Writing out of his own tradition, Paul calls into question the physical resurrection of Jesus in one of his letters to the church in Corinth.   That seems odd because our Christian tradition and creed has come to affirm the physical resurrection.  If the egg truly is not there, how do we say the nursery rhyme without seeing it as an egg?  If there is no evidence for physical, bodily resurrection, how do we keep it out of view so that we can see what the apostle Paul truly says about it—resurrection in general and the resurrection. 

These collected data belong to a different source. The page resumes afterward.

import Mathlib
import Literature.NumberTheory.NumberFields.CMTwistNormGlueRows
import HarnessLib

/-!
# Three more glue rows for the twist-norm law `(n) = 𝔞 · c𝔞` of a CM field: `n` is prime to a level prime to `𝔞`, `n ≠ 0`, and `n ∈ 𝔞`

Topic `Literature/NumberTheory/NumberFields`, namespace `Literature.NumberTheory.NumberFields`.  THEOREMS ONLY (no `def`, no instance, no named fact);
Mathlib + ★ `CMTwistNormGlueRows` (`natCast_dvd_natCast_ringOfIntegers_iff`).

## Source (read at the page) and what is recorded

G. Shimura, *Abelian Varieties with Complex Multiplication and Modular Functions* (1998), §13.1 Theorem 1 (pp. 97–99): the Frobenius twist ideal `𝔞` of a
CM abelian variety at a good place satisfies the norm equation `𝔞 𝔞^ρ = (q)`; in the moduli problem with level `N` prime to `𝔞` the integer `q` is then prime
to `N`, nonzero, and lies in `𝔞` — the three ELEMENTARY inputs (`hcop`, `hN`, `hNmem`) under which a Serre presentation of `𝔞` WITH THE PRESCRIBED SCALAR `q`
(★ `exists_serrePresentation_of_ideal_of_natCast_mem`) feeds the level transport ★ `LevelStructure.existsUnique_serreTwist` (cell `hodgecm-mathlib`, line L3,
the `(cov)` conjunct `stub_COV0` of `stub_TWISTCOVER0`; LA3-plan DEAL v5 (g2)(g3)).
* `natCast_mem_of_span_eq_mul_complexConj_smul` — `(n) = 𝔞 · c𝔞 ⇒ n ∈ 𝔞`;
* `ne_zero_of_span_eq_mul_complexConj_smul` — `(n) = 𝔞 · c𝔞`, `𝔞 ≠ 0 ⇒ n ≠ 0`;
* `coprime_of_span_eq_mul_complexConj_smul_of_sup_span_eq_top` — `(n) = 𝔞 · c𝔞`, `𝔞 + (N) = 𝒪 ⇒ gcd(n, N) = 1` (`c` fixes `(N)`, so `c𝔞 + (N) = 𝒪` too, hence
  `(n) + (N) = 𝔞·c𝔞 + (N) = 𝒪`; a common divisor `d ∈ ℕ` of `n, N` is then a unit of `𝓞 F`, i.e. `d = 1` by ★ `natCast_dvd_natCast_ringOfIntegers_iff`).
`--supports stmt-HodgeConjecture-24832`, count-neutral.

## Mathlib / tree search

Mathlib: `Ideal.isCoprime_iff_sup_eq`, `IsCoprime.mul_left`, `Ideal.isCoprime_span_singleton_iff`, `IsCoprime.isUnit_of_dvd'`, `isUnit_iff_dvd_one`,
`Ideal.pointwise_smul_def`, `Ideal.map_sup`, `Ideal.map_span`, `Ideal.map_top`, `Ideal.mul_le_right`, `Ideal.mem_span_singleton_self`, `mul_ne_zero`,
`smul_mem_pointwise_smul`; tree ★ `CMTwistNormGlueRows` (same token shape `(n) = 𝔞 · c𝔞`).
-/

namespace Literature.NumberTheory.NumberFields

open NumberField IsDedekindDomain
open scoped Pointwise

variable {F : Type*} [Field F] [NumberField F] [IsCMField F]

/-- **`(n) = 𝔞 · c𝔞 ⇒ n ∈ 𝔞`** (`𝔞 · c𝔞 ⊆ 𝔞`). [cite: Shimura1998, §13.1 Thm. 1 (pp. 97–99)] -/
theorem natCast_mem_of_span_eq_mul_complexConj_smul {𝔞 : Ideal (𝓞 F)} {n : ℕ}
    (h : Ideal.span {((n : ℕ) : 𝓞 F)} = 𝔞 * (IsCMField.complexConj F) • 𝔞) : ((n : ℕ) : 𝓞 F) ∈ 𝔞 :=
  Ideal.mul_le_right (h ▸ Ideal.mem_span_singleton_self _)

/-- **`(n) = 𝔞 · c𝔞` and `𝔞 ≠ 0 ⇒ n ≠ 0`** (`𝓞 F` is a domain and `c` is injective: a nonzero `a ∈ 𝔞` gives `0 ≠ a · c a ∈ (n)`).
[cite: Shimura1998, §13.1 Thm. 1 (pp. 97–99)] -/
theorem ne_zero_of_span_eq_mul_complexConj_smul {𝔞 : Ideal (𝓞 F)} {n : ℕ}
    (h : Ideal.span {((n : ℕ) : 𝓞 F)} = 𝔞 * (IsCMField.complexConj F) • 𝔞) (h𝔞 : 𝔞 ≠ ⊥) : n ≠ 0 := by
  obtain ⟨a, ha, ha0⟩ := Submodule.exists_mem_ne_zero_of_ne_bot h𝔞
  have hca : (IsCMField.complexConj F) • a ∈ (IsCMField.complexConj F) • 𝔞 := Ideal.smul_mem_pointwise_smul _ _ 𝔞 ha
  have hca0 : (IsCMField.complexConj F) • a ≠ 0 := by
    intro h0
    exact ha0 (by simpa using congrArg (fun x => (IsCMField.complexConj F)⁻¹ • x) h0)
  have hmem : a * (IsCMField.complexConj F) • a ∈ Ideal.span {((n : ℕ) : 𝓞 F)} := h ▸ Ideal.mul_mem_mul ha hca
  rintro rfl
  rw [Nat.cast_zero, Ideal.span_singleton_zero, Ideal.mem_bot] at hmem
  exact mul_ne_zero ha0 hca0 hmem

/-- **`(n) = 𝔞 · c𝔞` and `𝔞 + (N) = 𝒪 ⇒ gcd(n, N) = 1`**: complex conjugation fixes `(N)`, so `c𝔞 + (N) = 𝒪` as well and `(n) + (N) = 𝔞 · c𝔞 + (N) = 𝒪`; a common
natural divisor of `n` and `N` is then a unit of `𝓞 F`, i.e. `1`.  (The level `N` of the moduli problem is prime to the twist ideal; this makes the twist norm prime
to the level, the `hcop` of ★ `LevelStructure.existsUnique_serreTwist`.) [cite: Shimura1998, §13.1 Thm. 1 (pp. 97–99)] -/
theorem coprime_of_span_eq_mul_complexConj_smul_of_sup_span_eq_top {𝔞 : Ideal (𝓞 F)} {n N : ℕ}
    (h : Ideal.span {((n : ℕ) : 𝓞 F)} = 𝔞 * (IsCMField.complexConj F) • 𝔞) (hN : 𝔞 ⊔ Ideal.span {((N : ℕ) : 𝓞 F)} = ⊤) :
    Nat.Coprime n N := by
  have h1 : IsCoprime 𝔞 (Ideal.span {((N : ℕ) : 𝓞 F)}) := Ideal.isCoprime_iff_sup_eq.2 hN
  have h2 : IsCoprime ((IsCMField.complexConj F) • 𝔞) (Ideal.span {((N : ℕ) : 𝓞 F)}) := by
    rw [Ideal.isCoprime_iff_sup_eq]
    have := congrArg (Ideal.map (MulSemiringAction.toRingHom _ (𝓞 F) (IsCMField.complexConj F))) hN
    rwa [Ideal.map_sup, Ideal.map_span, Set.image_singleton, MulSemiringAction.toRingHom_apply, ← MulSemiringAction.toRingHom_apply,
      map_natCast, Ideal.map_top, ← Ideal.pointwise_smul_def] at this
  have h3 : IsCoprime ((n : ℕ) : 𝓞 F) ((N : ℕ) : 𝓞 F) := by
    rw [← Ideal.isCoprime_span_singleton_iff, h]
    exact h1.mul_left h2
  have hd1 : ((Nat.gcd n N : ℕ) : 𝓞 F) ∣ ((n : ℕ) : 𝓞 F) := Nat.cast_dvd_cast (Nat.gcd_dvd_left n N)
  have hd2 : ((Nat.gcd n N : ℕ) : 𝓞 F) ∣ ((N : ℕ) : 𝓞 F) := Nat.cast_dvd_cast (Nat.gcd_dvd_right n N)
  have hu : ((Nat.gcd n N : ℕ) : 𝓞 F) ∣ ((1 : ℕ) : 𝓞 F) := by
    rw [Nat.cast_one]
    exact isUnit_iff_dvd_one.1 (h3.isUnit_of_dvd' hd1 hd2)
  exact Nat.dvd_one.1 (natCast_dvd_natCast_ringOfIntegers_iff.1 hu)

end Literature.NumberTheory.NumberFields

           We begin with the apostle Paul because his letters are probably some of the earliest source material we have in the New Testament.  Scholars place Paul’s letter, 1 Thessalonians, in about the year 50 C.E., probably 20 years earlier than the Gospel of Mark who makes reference to the fall of Jerusalem in the year 70 C.E. That’s where we begin to ask, “What does the resurrection and the resurrection of Christ mean to Paul and his letter readers and listeners?”
          Even though surrounding cultures readily used resurrection as part of their theology, Jewish theologians and teachers resisted it for thousands of years.  God’s favor was communicated by a long and fruitful life.  When foreign empire after foreign empire killed the most faithful Jews, however, Jewish theologians and teachers have a God problem.  If a long life shows God’s favor, and it appears that the most faithful and good die young, then is God sitting back on the couch, eating bon-bons, and binge watching “Stranger Things” on Netflix as the people undergo tremendous persecution and death?  Jesus echoed the cry of so many Jews through the centuries when quoting from Psalm 22, “My God, my God, why have you abandoned me?” So Jewish thinkers borrow from other religious faiths to detail the activity of God as the truly good die young.   The Greek word used for resurrection, anastasis, literally means to stand up again.  In the face of persecution and oppression, God stands up again just, righteous, and faithful Jews. 
          Understand that this is not about going in or getting to heaven.   The Jewish people are trying to rectify a just, good, and loving God with just, good, and loving people executed by empires which demand loyalty by ending the practicing of the Jewish faith.  When a faithful Jew continues to practice their faith, edict, order, and command demand that they be executed.  The problem of God in Jewish martyrdom creates the need for resurrection.  This ain’t no bon-bon eatin’, binge watchin’ God.  This is a God who is meeting with the midwife every day to work out the transformation of this good earth. 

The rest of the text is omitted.